ACTIVITY ▸ The data below has to be returned exactly, down to the last character.

[Stored items]
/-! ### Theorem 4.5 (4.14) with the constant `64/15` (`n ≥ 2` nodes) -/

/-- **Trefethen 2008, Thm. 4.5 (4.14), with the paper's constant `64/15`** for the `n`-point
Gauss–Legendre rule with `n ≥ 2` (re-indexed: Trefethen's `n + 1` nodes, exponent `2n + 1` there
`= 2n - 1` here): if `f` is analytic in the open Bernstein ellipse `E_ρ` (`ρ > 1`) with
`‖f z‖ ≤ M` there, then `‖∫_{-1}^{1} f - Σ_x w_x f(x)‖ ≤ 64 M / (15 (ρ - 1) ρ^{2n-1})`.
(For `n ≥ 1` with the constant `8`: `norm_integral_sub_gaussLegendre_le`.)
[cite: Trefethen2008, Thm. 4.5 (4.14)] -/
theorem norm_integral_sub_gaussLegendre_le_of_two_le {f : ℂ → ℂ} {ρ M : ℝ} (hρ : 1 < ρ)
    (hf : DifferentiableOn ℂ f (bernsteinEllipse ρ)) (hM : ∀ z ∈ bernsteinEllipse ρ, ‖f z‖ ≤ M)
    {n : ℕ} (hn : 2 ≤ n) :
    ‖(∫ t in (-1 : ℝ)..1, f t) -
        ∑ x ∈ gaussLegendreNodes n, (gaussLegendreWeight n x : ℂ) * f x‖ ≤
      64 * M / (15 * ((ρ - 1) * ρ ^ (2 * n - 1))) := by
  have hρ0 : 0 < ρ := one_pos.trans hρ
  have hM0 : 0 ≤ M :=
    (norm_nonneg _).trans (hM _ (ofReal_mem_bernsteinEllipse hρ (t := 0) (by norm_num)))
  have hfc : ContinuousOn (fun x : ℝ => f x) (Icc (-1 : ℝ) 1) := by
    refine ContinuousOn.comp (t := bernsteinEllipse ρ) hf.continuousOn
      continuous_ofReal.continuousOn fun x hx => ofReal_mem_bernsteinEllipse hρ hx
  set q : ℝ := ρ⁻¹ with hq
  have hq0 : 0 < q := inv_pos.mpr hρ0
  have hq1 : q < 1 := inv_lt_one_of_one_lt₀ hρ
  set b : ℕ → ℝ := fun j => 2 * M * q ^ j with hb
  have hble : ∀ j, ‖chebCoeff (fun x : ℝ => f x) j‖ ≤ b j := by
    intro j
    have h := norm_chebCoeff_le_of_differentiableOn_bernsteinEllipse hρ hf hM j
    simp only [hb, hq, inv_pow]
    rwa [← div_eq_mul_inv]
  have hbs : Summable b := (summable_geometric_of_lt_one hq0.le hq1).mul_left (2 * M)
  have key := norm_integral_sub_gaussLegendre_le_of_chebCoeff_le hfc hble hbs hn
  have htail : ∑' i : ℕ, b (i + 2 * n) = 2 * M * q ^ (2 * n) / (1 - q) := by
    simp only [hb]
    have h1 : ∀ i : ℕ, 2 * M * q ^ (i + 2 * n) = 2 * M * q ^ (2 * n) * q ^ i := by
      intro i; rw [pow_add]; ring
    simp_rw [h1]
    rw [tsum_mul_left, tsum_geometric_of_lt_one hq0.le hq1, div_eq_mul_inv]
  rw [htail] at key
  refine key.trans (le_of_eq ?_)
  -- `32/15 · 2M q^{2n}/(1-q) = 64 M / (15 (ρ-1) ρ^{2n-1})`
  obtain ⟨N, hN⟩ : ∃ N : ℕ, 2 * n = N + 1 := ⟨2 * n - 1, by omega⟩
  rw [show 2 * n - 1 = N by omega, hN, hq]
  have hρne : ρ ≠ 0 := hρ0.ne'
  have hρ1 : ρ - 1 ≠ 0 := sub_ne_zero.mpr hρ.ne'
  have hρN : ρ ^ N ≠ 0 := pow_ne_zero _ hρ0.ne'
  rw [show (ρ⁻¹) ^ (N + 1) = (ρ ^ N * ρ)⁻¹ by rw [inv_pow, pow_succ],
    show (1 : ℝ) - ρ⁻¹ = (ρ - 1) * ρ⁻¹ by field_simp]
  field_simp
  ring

EXERCISE OUTPUT ▸
/-! ### Theorem 4.5 (4.14) with the constant `64/15` (`n ≥ 2` nodes) -/

/-- **Trefethen 2008, Thm. 4.5 (4.14), with the paper's constant `64/15`** for the `n`-point
Gauss–Legendre rule with `n ≥ 2` (re-indexed: Trefethen's `n + 1` nodes, exponent `2n + 1` there
`= 2n - 1` here): if `f` is analytic in the open Bernstein ellipse `E_ρ` (`ρ > 1`) with
`‖f z‖ ≤ M` there, then `‖∫_{-1}^{1} f - Σ_x w_x f(x)‖ ≤ 64 M / (15 (ρ - 1) ρ^{2n-1})`.
(For `n ≥ 1` with the constant `8`: `norm_integral_sub_gaussLegendre_le`.)
[cite: Trefethen2008, Thm. 4.5 (4.14)] -/
theorem norm_integral_sub_gaussLegendre_le_of_two_le {f : ℂ → ℂ} {ρ M : ℝ} (hρ : 1 < ρ)
    (hf : DifferentiableOn ℂ f (bernsteinEllipse ρ)) (hM : ∀ z ∈ bernsteinEllipse ρ, ‖f z‖ ≤ M)
    {n : ℕ} (hn : 2 ≤ n) :
    ‖(∫ t in (-1 : ℝ)..1, f t) -
        ∑ x ∈ gaussLegendreNodes n, (gaussLegendreWeight n x : ℂ) * f x‖ ≤
      64 * M / (15 * ((ρ - 1) * ρ ^ (2 * n - 1))) := by
  have hρ0 : 0 < ρ := one_pos.trans hρ
  have hM0 : 0 ≤ M :=
    (norm_nonneg _).trans (hM _ (ofReal_mem_bernsteinEllipse hρ (t := 0) (by norm_num)))
  have hfc : ContinuousOn (fun x : ℝ => f x) (Icc (-1 : ℝ) 1) := by
    refine ContinuousOn.comp (t := bernsteinEllipse ρ) hf.continuousOn
      continuous_ofReal.continuousOn fun x hx => ofReal_mem_bernsteinEllipse hρ hx
  set q : ℝ := ρ⁻¹ with hq
  have hq0 : 0 < q := inv_pos.mpr hρ0
  have hq1 : q < 1 := inv_lt_one_of_one_lt₀ hρ
  set b : ℕ → ℝ := fun j => 2 * M * q ^ j with hb
  have hble : ∀ j, ‖chebCoeff (fun x : ℝ => f x) j‖ ≤ b j := by
    intro j
    have h := norm_chebCoeff_le_of_differentiableOn_bernsteinEllipse hρ hf hM j
    simp only [hb, hq, inv_pow]
    rwa [← div_eq_mul_inv]
  have hbs : Summable b := (summable_geometric_of_lt_one hq0.le hq1).mul_left (2 * M)
  have key := norm_integral_sub_gaussLegendre_le_of_chebCoeff_le hfc hble hbs hn
  have htail : ∑' i : ℕ, b (i + 2 * n) = 2 * M * q ^ (2 * n) / (1 - q) := by
    simp only [hb]
    have h1 : ∀ i : ℕ, 2 * M * q ^ (i + 2 * n) = 2 * M * q ^ (2 * n) * q ^ i := by
      intro i; rw [pow_add]; ring
    simp_rw [h1]
    rw [tsum_mul_left, tsum_geometric_of_lt_one hq0.le hq1, div_eq_mul_inv]
  rw [htail] at key
  refine key.trans (le_of_eq ?_)
  -- `32/15 · 2M q^{2n}/(1-q) = 64 M / (15 (ρ-1) ρ^{2n-1})`
  obtain ⟨N, hN⟩ : ∃ N : ℕ, 2 * n = N + 1 := ⟨2 * n - 1, by omega⟩
  rw [show 2 * n - 1 = N by omega, hN, hq]
  have hρne : ρ ≠ 0 := hρ0.ne'
  have hρ1 : ρ - 1 ≠ 0 := sub_ne_zero.mpr hρ.ne'
  have hρN : ρ ^ N ≠ 0 := pow_ne_zero _ hρ0.ne'
  rw [show (ρ⁻¹) ^ (N + 1) = (ρ ^ N * ρ)⁻¹ by rw [inv_pow, pow_succ],
    show (1 : ℝ) - ρ⁻¹ = (ρ - 1) * ρ⁻¹ by field_simp]
  field_simp
  ring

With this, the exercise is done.